At eight o’clock a Mr Williams, a guide supplied by a friend, arrives to show me the sights of this most ancient city on India’s south-west coast: a small, dark-skinned man with a beautifully carved face and spiritual expression who, having introduced himself, advises me that he is a Christian, a history graduate, and that he voted for the Congress Party at the recent election. His wife is a Hindu and a supporter of the Communists, who are at present in power in Kerala. ‘She cherishes the belief,’ he says, ‘that Lenin was an incarnation of Vishnu. If such credence is keeping her happy, why should we worry?’

The seeing of sights is unavoidable—a matter of common courtesy as well as of interest. Our tour was to begin with St Francis’s Church, started in 1502, soon after the Portuguese had established a trading station here—the first church to be built in India by Europeans. We set out for it on foot by the road to the Willingdon Island Bridge (which links the island with Mattancheri), and thence to Fort Cochin. In the event it was the experience of this morning walk that counted: the clamour and the colour of the narrow streets; the sight of the morning train from Alleppey shouldering aside the buffaloes and the egrets on the tracks; the field packed with circus elephants; the auto-rickshaws charging through glinting laterite dust; the limbs thrust through the windows of jam-packed buses, the rampaging juggernauts, the suicidal cyclists; the resigned cows locked into the streams of embattled traffic; the crashing outcry from the cinema loudspeakers on every corner. A bus station released a flock of office-bound girls into the street ahead; as they came towards us swathed in their multicoloured saris, their feet, concealed in stirrings of dust, seemed hardly to move. A man hosed down a truck painted all over with tigers. An old election poster depicted the fathers of Marxist socialism sitting garlanded under ceremonial umbrellas. Surely these were the sights I had come to see?

The Church of St Francis came into view in an oasis of space within what must be one of the densest concentrations of humanity on earth.

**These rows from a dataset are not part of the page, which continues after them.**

import Literature.NumberTheory.LFunctions.FreitasLiHalfPlanesProofs
import Literature.NumberTheory.LFunctions.RHWave0HardyProofs
import HarnessLib

/-!
# Freitas 2006 — proofs, part 4: Theorem 2 (iv) (the number of zeros of `α_n` on `(0,2)` is unbounded)

LABEL (line 1): **RH-FREE** (an oscillation count for the real-analytic functions `τ ↦ α_n(τ)` on
`(0,2)`; the Li-type criterion of the source — Theorem 1 at `τ = 1` is RH re-indexed — is used only
as the proved RH-FREE equivalence `Freitas2006_thm_1_holds`; nothing is asserted at `τ = 1`).
bears_on: LADDER-RH L-C/L-P (COLUMN 4, LI).  WHAT THIS IS NOT: nothing here bears on the truth of RH.

Fourth companion of `FreitasLiHalfPlanes.lean`: the discharge `Freitas2006_thm_2_iv_holds` of the
named fact `Freitas2006_thm_2_iv` (P. Freitas, *A Li-type criterion for zero-free half-planes of
Riemann's zeta function*, J. London Math. Soc. (2) **73** (2006) 399–414 = arXiv:math/0507368,
Theorem 2 (iv), arXiv p0004:L38–40): "for any positive integer `N` there exists a positive integer `n₀`
such that the function `α_n(τ)` has at least `N` zeros on the interval `(0,2)`, for all `n` larger
than `n₀`" (zeros counted with multiplicity, `analyticOrderNatAt`).

Proof — the printed argument (p0009:L51–68), run with DISTINCT zeros (which makes the
multiplicity bookkeeping of the printed proof unnecessary; every step below is a step of the
printed proof or of the proofs of Theorem 2 (ii)/(iii) it quotes):

1. Monotonicity (printed: "from points (ii) and (iii) it follows that `ν_n ≤ ν_{n+1}`"): if `α_n`
   has `k` distinct zeros `z_1 < ⋯ < z_k` in `(0,2)` then `α_{n+1}` has `k` distinct zeros in
   `(0, z_k)`: one in `(0, z_1)` (`exists_zero_freitasAlpha_succ`, the mechanism of Thm 2 (ii)) and
   one in each gap (`Freitas2006_thm_2_iii_holds`, Rolle for `t^{n+1} α_n`) — `card_zeros_mono`.
2. If the counts were bounded ("we argue by contradiction"), from some `p` on the zero set of
   `α_n` in `(0,2)` is a finite set of constant size `A ≥ 1`, so by step 1 ALL zeros of `α_{n+1}` lie
   below the largest zero `w_n` of `α_n` ("all its positive zeros strictly to the left of `z_p`");
   `α_n > 0` on `(w_n, 2]` (no zero there and `α_n(2) > 0`, Lemma 3.1 (i) with `|ρ/(ρ−2)| < 1`).
3. The largest zero `w_p` is simple — the printed "zero of odd multiplicity": by the ODE of
   Theorem 4.3 (`freitasAlpha_ode`), `α_{p+1}(w_p) = (w_p/p) α_p'(w_p)`, and `w_p` is not a zero of
   `α_{p+1}`; hence `α_p` takes negative values immediately to the left of `w_p` (a two-sided
   non-negative zero would be a local minimum with `α_p' = 0`).
4. Contradiction ("Proposition 4.1 gives that there are no zeros of `ξ` in the half-plane … by
   Theorem 1, this implies that there must exist zeros"): for `τ₀ ∈ (w_{p+1}, w_p)` with
   `α_p(τ₀) < 0`, every `α_k(τ₀)`, `k ≥ p+1`, is `> 0`, so by Corollary 4.2
   (`Freitas2006_cor_4_2_holds`, contrapositive) `Re s > τ₀/2` is zero-free, and then Theorem 1
   (`freitasAlpha_nonneg_of_riemannZeta_ne_zero`) gives `α_p(τ₀) ≥ 0`.  (When `w_{p+1} < 1/2` take
   `τ₀ = 1/2`: a zero on the critical line, `hardy_infinite_zeros_on_critical_line_holds`, lies in
   `Re s > 1/4`.)
5. Multiplicities `≥ 1` at the exhibited zeros: `τ ↦ α_n(τ)` is real-analytic on `ℝ`
   (`AnalyticAt.re_ofReal`) and not locally zero (`α_n(2) > 0`, identity theorem).

## Contents

* `FreitasOscillation.freitasAlpha_two_pos` — `α_n(2) > 0` (`n ≥ 1`).
* `FreitasOscillation.analyticAt_freitasAlpha`, `.one_le_analyticOrderNatAt_freitasAlpha`.
* `FreitasOscillation.card_zeros_mono` — step 1.
* `FreitasOscillation.exists_card_zeros` — for every `N` some `α_n` (`n ≥ 1`) has `N` distinct zeros in
  `(0,2)` (steps 2–4).
* `Freitas2006_thm_2_iv_holds`.

## References

* P. Freitas, J. London Math. Soc. (2) 73 (2006) 399–414 = arXiv:math/0507368, Thm 2 (iv) and its
  proof p0009:L51–68. [Freitas2006LiHalfPlanes]
-/

noncomputable section

open Complex Filter Set Metric
open scoped Nat Topology

namespace Literature.NumberTheory.LFunctions

namespace FreitasOscillation

open ZetaZeros

/-! ## Analytic preliminaries: `α_n(2) > 0`, real-analyticity, orders of zeros -/

/-- For a non-trivial zero `ρ` (so `Re ρ < 1`), `|ρ/(ρ − 2)| < 1`. [folklore] -/
private theorem norm_div_sub_two_lt_one (ρ : ZetaZeros.riemannZetaNontrivialZeros) :
    ‖(ρ : ℂ) / ((ρ : ℂ) - 2)‖ < 1 := by
  have h1 : (ρ : ℂ).re < 1 := riemannZetaNontrivialZeros.re_lt_one ρ.2
  have hne : (ρ : ℂ) - 2 ≠ 0 := by
    intro e
    have := congrArg Complex.re e
    simp only [sub_re, re_ofNat, zero_re] at this
    linarith
  rw [norm_div, div_lt_one (norm_pos_iff.2 hne), ← sq_lt_sq₀ (norm_nonneg _) (norm_nonneg _),
    Complex.sq_norm, Complex.sq_norm, Complex.normSq_apply, Complex.normSq_apply]
  simp only [sub_re, re_ofNat, sub_im, im_ofNat, sub_zero]
  nlinarith

/-- `Re(1 − wⁿ) > 0` for `|w| < 1` and `n ≥ 1`. [folklore] -/
private theorem re_one_sub_pow_pos {w : ℂ} (hw : ‖w‖ < 1) {n : ℕ} (hn : 1 ≤ n) :
    0 < (1 - w ^ n).re := by
  have h1 : (w ^ n).re ≤ ‖w ^ n‖ := Complex.re_le_norm _
  have h2 : ‖w ^ n‖ < 1 := by
    rw [norm_pow]; exact pow_lt_one₀ (norm_nonneg _) hw (by omega)
  simp only [sub_re, one_re]
  linarith

/-- **`α_n(2) > 0`** for `n ≥ 1` ("for `τ` greater than or equal to two we are outside the critical
strip", p0003:L130–132, strict form): by Lemma 3.1 (i), `α_n(2) = ½ Σ_ρ m(ρ) Re[1 − (ρ/(ρ−2))ⁿ]` with
every term positive (`|ρ/(ρ−2)| < 1` as `Re ρ < 1`), and there is a zero (Hardy).
[cite: Freitas2006LiHalfPlanes, §1 (remark before Theorem 1) with Lemma 3.1 (i)] -/
theorem freitasAlpha_two_pos {n : ℕ} (hn : 1 ≤ n) : 0 < freitasAlpha 2 n := by
  obtain ⟨hs, hα⟩ := Freitas2006_lemma_3_1_i_holds n hn 2 two_ne_zero
  rw [hα]
  refine mul_pos (by norm_num) ?_
  have hterm : ∀ ρ : ZetaZeros.riemannZetaNontrivialZeros,
      0 < (riemannZetaZeroOrder (ρ : ℂ) : ℝ) * (1 - ((ρ : ℂ) / ((ρ : ℂ) - (2 : ℝ))) ^ n).re := by
    intro ρ
    refine mul_pos (FordL33.order_pos ρ) ?_
    have h := norm_div_sub_two_lt_one ρ
    rw [show ((2 : ℝ) : ℂ) = 2 by norm_num]
    exact re_one_sub_pow_pos h hn
  -- a non-trivial zero exists (Hardy's theorem, tree)
  obtain ⟨t, ht⟩ := hardy_infinite_zeros_on_critical_line_holds.nonempty
  have hmem : (1 / 2 + t * I : ℂ) ∈ ZetaZeros.riemannZetaNontrivialZeros :=
    riemannZetaNontrivialZeros.mem_iff'.2 ⟨ht, by simp, by norm_num⟩
  exact hs.tsum_pos (fun ρ ↦ (hterm ρ).le) ⟨_, hmem⟩ (hterm ⟨_, hmem⟩)

/-- **`τ ↦ α_n(τ)` is real-analytic on `ℝ`** ("these functions are analytic for real values of `τ`",
p0003:L122–123): the real part, along the real axis, of the holomorphic function
`s ↦ dⁿ/dsⁿ[s^{n−1} log ξ(s)]/(n−1)!` (`ξ > 0` on `ℝ`).
[cite: Freitas2006LiHalfPlanes, §1 (after eq. (dcoeff), arXiv p0003:L122)] -/
theorem analyticAt_freitasAlpha (n : ℕ) (τ : ℝ) :
    AnalyticAt ℝ (fun t : ℝ ↦ freitasAlpha t n) τ := by
  have hg : AnalyticAt ℂ (fun s : ℂ ↦ s ^ (n - 1) * Complex.log (riemannXi s)) τ :=
    (analyticAt_id.pow _).mul (analyticAt_log_riemannXi_ofReal τ)
  have hA : AnalyticAt ℂ (iteratedDeriv n (fun s : ℂ ↦ s ^ (n - 1) * Complex.log (riemannXi s))) τ := by
    obtain ⟨ε, hε, hball⟩ := Metric.eventually_nhds_iff_ball.1 hg.eventually_analyticAt
    have hOn : AnalyticOnNhd ℂ (fun s : ℂ ↦ s ^ (n - 1) * Complex.log (riemannXi s)) (ball (τ : ℂ) ε) :=
      fun z hz ↦ hball z hz
    rw [iteratedDeriv_eq_iterate]
    exact (hOn.iterated_deriv n) _ (mem_ball_self hε)
  have hH : AnalyticAt ℂ (fun s : ℂ ↦
      iteratedDeriv n (fun s : ℂ ↦ s ^ (n - 1) * Complex.log (riemannXi s)) s / ((n - 1)! : ℂ)) τ :=
    hA.div analyticAt_const (by exact_mod_cast Nat.factorial_ne_zero (n - 1))
  exact hH.re_ofReal

/-- `τ ↦ α_n(τ)` (`n ≥ 1`) is not locally zero anywhere: it is real-analytic on the connected line and
`α_n(2) > 0` (identity theorem). [folklore] -/
private theorem analyticOrderAt_freitasAlpha_ne_top {n : ℕ} (hn : 1 ≤ n) (τ : ℝ) :
    analyticOrderAt (fun t : ℝ ↦ freitasAlpha t n) τ ≠ ⊤ := by
  have hOn : AnalyticOnNhd ℝ (fun t : ℝ ↦ freitasAlpha t n) Set.univ :=
    fun t _ ↦ analyticAt_freitasAlpha n t
  have h2 : analyticOrderAt (fun t : ℝ ↦ freitasAlpha t n) 2 = 0 :=
    (analyticAt_freitasAlpha n 2).analyticOrderAt_eq_zero.2 (freitasAlpha_two_pos hn).ne'
  refine hOn.analyticOrderAt_ne_top_of_isPreconnected isPreconnected_univ (Set.mem_univ 2)
    (Set.mem_univ τ) ?_
  rw [h2]
  exact ENat.coe_ne_top 0

/-- At a zero `z` of `α_n` (`n ≥ 1`) the multiplicity ("counting multiplicities", p0009:L51–52:
the order `analyticOrderNatAt` of the real-analytic `τ ↦ α_n(τ)`) is `≥ 1` — `α_n` is nowhere
locally zero. [cite: Freitas2006LiHalfPlanes, proof of Theorem 2 (iv) (arXiv p0009:L51–52, multiplicities)] -/
theorem one_le_analyticOrderNatAt_freitasAlpha {n : ℕ} (hn : 1 ≤ n) {z : ℝ}
    (hz : freitasAlpha z n = 0) : 1 ≤ analyticOrderNatAt (fun t : ℝ ↦ freitasAlpha t n) z := by
  have hne0 : analyticOrderAt (fun t : ℝ ↦ freitasAlpha t n) z ≠ 0 :=
    (analyticAt_freitasAlpha n z).analyticOrderAt_ne_zero.2 hz
  have hnet := analyticOrderAt_freitasAlpha_ne_top hn z
  unfold analyticOrderNatAt
  obtain ⟨k, hk⟩ := ENat.ne_top_iff_exists.1 hnet
  rw [← hk, ENat.toNat_coe]
  rw [← hk] at hne0
  have : k ≠ 0 := fun h ↦ hne0 (by rw [h]; rfl)
  omega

When they took over from the Dutch (who had in turn replaced the Portuguese) at the end of the eighteenth century, the British tried with some success to create an image of rural England from which crowds were banished. Here was the village green, the peace, the shade, the large houses in their gardens behind high walls. The church is vast and solid, with an empty tomb that once held the bones of Vasco da Gama.

Three church officials are ready to greet occasional visitors, to display the palm-leaf authorisation ill-advisedly given by the Raja of the day, permitting the Portuguese to settle here. Inside a harmonium wheezes softly out of sight. Outside only the crows disturb the silence, and a few mild cows crop the blond stubble where once there was a cricket pitch. Here, one draws in the aroma of the past with every breath.

The Chinese fishing nets, on view all along the shore from where we stood, were another of the sights. Nets like these were brought to Cochin at the time of Kublai Khan, and the ones I saw were identical in their spindly construction and mode of operation to those still found in less advanced parts of the Chinese homeland. Stretched between claws of wood, they seemed suspended like the flowers of a monstrous blue convolvulus over the sea. At short intervals, when the tide was in, each net would be lowered into the water, then hauled back by the team straining at the levers to disclose a pouchful of tiddlers, worth a rupee or so, which would be split six ways. Across the water, on Willingdon Island, a saccharine Portuguese church with three baroque towers sparkled among the palms. ‘The fishermen are all Christians,’ Mr Williams said, ‘and are very poor. They are showing a lesson in devotion in money spent on places of worship.’